Just as my decade of chainsaw carving yielded to time spent on Christmas trees, that once larger operation will yield to more time in maple syrup production with my childhood friend and neighbor Tim Green. He has also renovated his 1800’s childhood home. My parents, from Canton and Brooklyn, always said this was the most beautiful valley in the area, so it is easy to “go outside” as we were always told. With tree planting this spring will come mushrooms that I have begun, fostering milkweed lots, organic vegetable gardens, and more perennial beds than I likely need.To round out the “madness” of being consumed by these activities I became a Great Highland bagpipe student and often fill the hills for my neighbors’ enjoyment with haunting melodies.

This somewhat accidental plan over four decades seems to come from family history, wonderful childhood, the need to fill an empty field, or thin a pole stand with guidance from professionals I have met along the way.

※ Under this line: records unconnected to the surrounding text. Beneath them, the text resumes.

open Classical in
/-- **Per-site bound**: at `p_c(ℤ^d)`, `d ≥ 2`, under (A2)□: there is `C₂ > 0` such that for every finite `ν` with the IIC limit property,
every `n` and every `z ∈ Λ(n)` with `‖z‖_∞ ≥ 7`, `ν(0 ↔ z) ≤ C₂ · (16n/‖z‖)^{d−1} · π_{p_c}(n)` (two-point upper bound at scale
`m = ⌊(‖z‖−1)/2⌋`, then the ratio bound between `m` and `n`, `4n/m ≤ 16n/‖z‖`). [cite: Kesten1986, Thm. (8)] -/
theorem iicMeasure_real_openConn_le_pow_mul_criticalProbI (hd : 2 ≤ d) {s L : ℕ} (hs : 2 ≤ s) (hsL : s ≤ L) {ϰ : ℝ} (hϰ : 0 < ϰ)
    (hA2 : SetToSetQuasiMultAspectAt d (criticalProbI d) s L ϰ) :
    ∃ C₂ : ℝ, 0 < C₂ ∧ ∀ (ν : Measure (BondConfig (Site d))) [IsFiniteMeasure ν],
      (∀ (F : Finset (Sym2 (Site d))) (E : Set (BondConfig (Site d))), MeasurableSet E → DeterminedBy E ↑F →
        Tendsto (fun n : ℕ => (bondPercolation (zdGraph d) (criticalProbI d)).real (E ∩ siteToBoundary d n) /
          oneArmProb d (criticalProbI d) n) atTop (𝓝 (ν.real E))) →
      ∀ (n : ℕ) (z : Site d), z ∈ box d n → 7 ≤ Site.supNorm z →
        ν.real (openConn 0 z) ≤ C₂ * ((16 * (n : ℝ)) / Site.supNorm z) ^ (d - 1) * oneArmProb d (criticalProbI d) n := by
  obtain ⟨C₁, hC₁, hpt⟩ := iicMeasure_real_openConn_le_criticalProbI hd hs hsL hϰ hA2
  obtain ⟨c, hc, hQM⟩ := oneArmQuasiMultAt_of_setToSetQuasiMultAspectAt hd hs hsL hϰ hA2
  have hd0 : (0 : ℝ) < d := by exact_mod_cast (lt_of_lt_of_le (by norm_num : 0 < 2) hd)
  refine ⟨C₁ * (2 * d / c), by positivity, fun ν _ hν n z hz hk => ?_⟩
  set k : ℕ := Site.supNorm z with hkdef
  set m : ℕ := (k - 1) / 2 with hm
  have hkn : k ≤ n := mem_box_iff_supNorm_le.1 hz
  have hm1 : 1 ≤ m := by omega
  have hmn : m ≤ n := by omega
  have hk4m : k ≤ 4 * m := by omega
  have hk0 : (0 : ℝ) < k := by exact_mod_cast (lt_of_lt_of_le (by norm_num : 0 < 7) hk)
  have hm0 : (0 : ℝ) < m := by exact_mod_cast hm1
  have hn0 : (0 : ℝ) < n := by exact_mod_cast (lt_of_lt_of_le hm1 hmn)
  -- two-point upper bound at scale `m`
  have h1 : ν.real (openConn 0 z) ≤ C₁ * oneArmProb d (criticalProbI d) m :=
    hpt ν hν k z hk (by rw [mem_sphere])
  -- ratio bound between `m` and `n`
  have h2 := oneArmProb_mul_pow_le_of_oneArmQuasiMultAt hd hc hQM hm1 hmn
  have hu : 0 < ((m : ℝ) / (4 * n)) ^ (d - 1) := by positivity
  have h3 : oneArmProb d (criticalProbI d) m ≤ 2 * d / c * oneArmProb d (criticalProbI d) n * ((4 * (n : ℝ)) / m) ^ (d - 1) := by
    have hinv : ((m : ℝ) / (4 * n)) ^ (d - 1) * ((4 * (n : ℝ)) / m) ^ (d - 1) = 1 := by
      rw [← mul_pow, div_mul_div_comm, mul_comm (m : ℝ), div_self (by positivity), one_pow]
    calc oneArmProb d (criticalProbI d) m
        = oneArmProb d (criticalProbI d) m * ((m : ℝ) / (4 * n)) ^ (d - 1) * ((4 * (n : ℝ)) / m) ^ (d - 1) := by
          rw [mul_assoc, hinv, mul_one]
      _ ≤ 2 * d / c * oneArmProb d (criticalProbI d) n * ((4 * (n : ℝ)) / m) ^ (d - 1) :=
          mul_le_mul_of_nonneg_right h2 (by positivity)
  -- `4n/m ≤ 16n/k`
  have h4 : ((4 * (n : ℝ)) / m) ^ (d - 1) ≤ ((16 * (n : ℝ)) / k) ^ (d - 1) := by
    refine pow_le_pow_left₀ (by positivity) ?_ _
    rw [div_le_div_iff₀ hm0 hk0]
    have : (k : ℝ) ≤ 4 * m := by exact_mod_cast hk4m
    nlinarith
  have hπn : 0 ≤ oneArmProb d (criticalProbI d) n := measureReal_nonneg
  calc ν.real (openConn 0 z) ≤ C₁ * oneArmProb d (criticalProbI d) m := h1
    _ ≤ C₁ * (2 * d / c * oneArmProb d (criticalProbI d) n * ((4 * (n : ℝ)) / m) ^ (d - 1)) := mul_le_mul_of_nonneg_left h3 hC₁.le
    _ ≤ C₁ * (2 * d / c * oneArmProb d (criticalProbI d) n * ((16 * (n : ℝ)) / k) ^ (d - 1)) :=
        mul_le_mul_of_nonneg_left (mul_le_mul_of_nonneg_left h4 (by positivity)) hC₁.le
    _ = C₁ * (2 * d / c) * ((16 * (n : ℝ)) / k) ^ (d - 1) * oneArmProb d (criticalProbI d) n := by ring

In all of this I need to acknowledge Stephanie for listening to every plan, and the joy in the process of carrying it out. Her background is in biology and she looks forward to being part of it all after her work. She is the bright light that enhances everything I see, think, and do with great joy and anticipation throughout.

The word that comes to mind when I see the snowy hills and think of the coming excitement of spring is one Stephanie and I often use, “grateful.”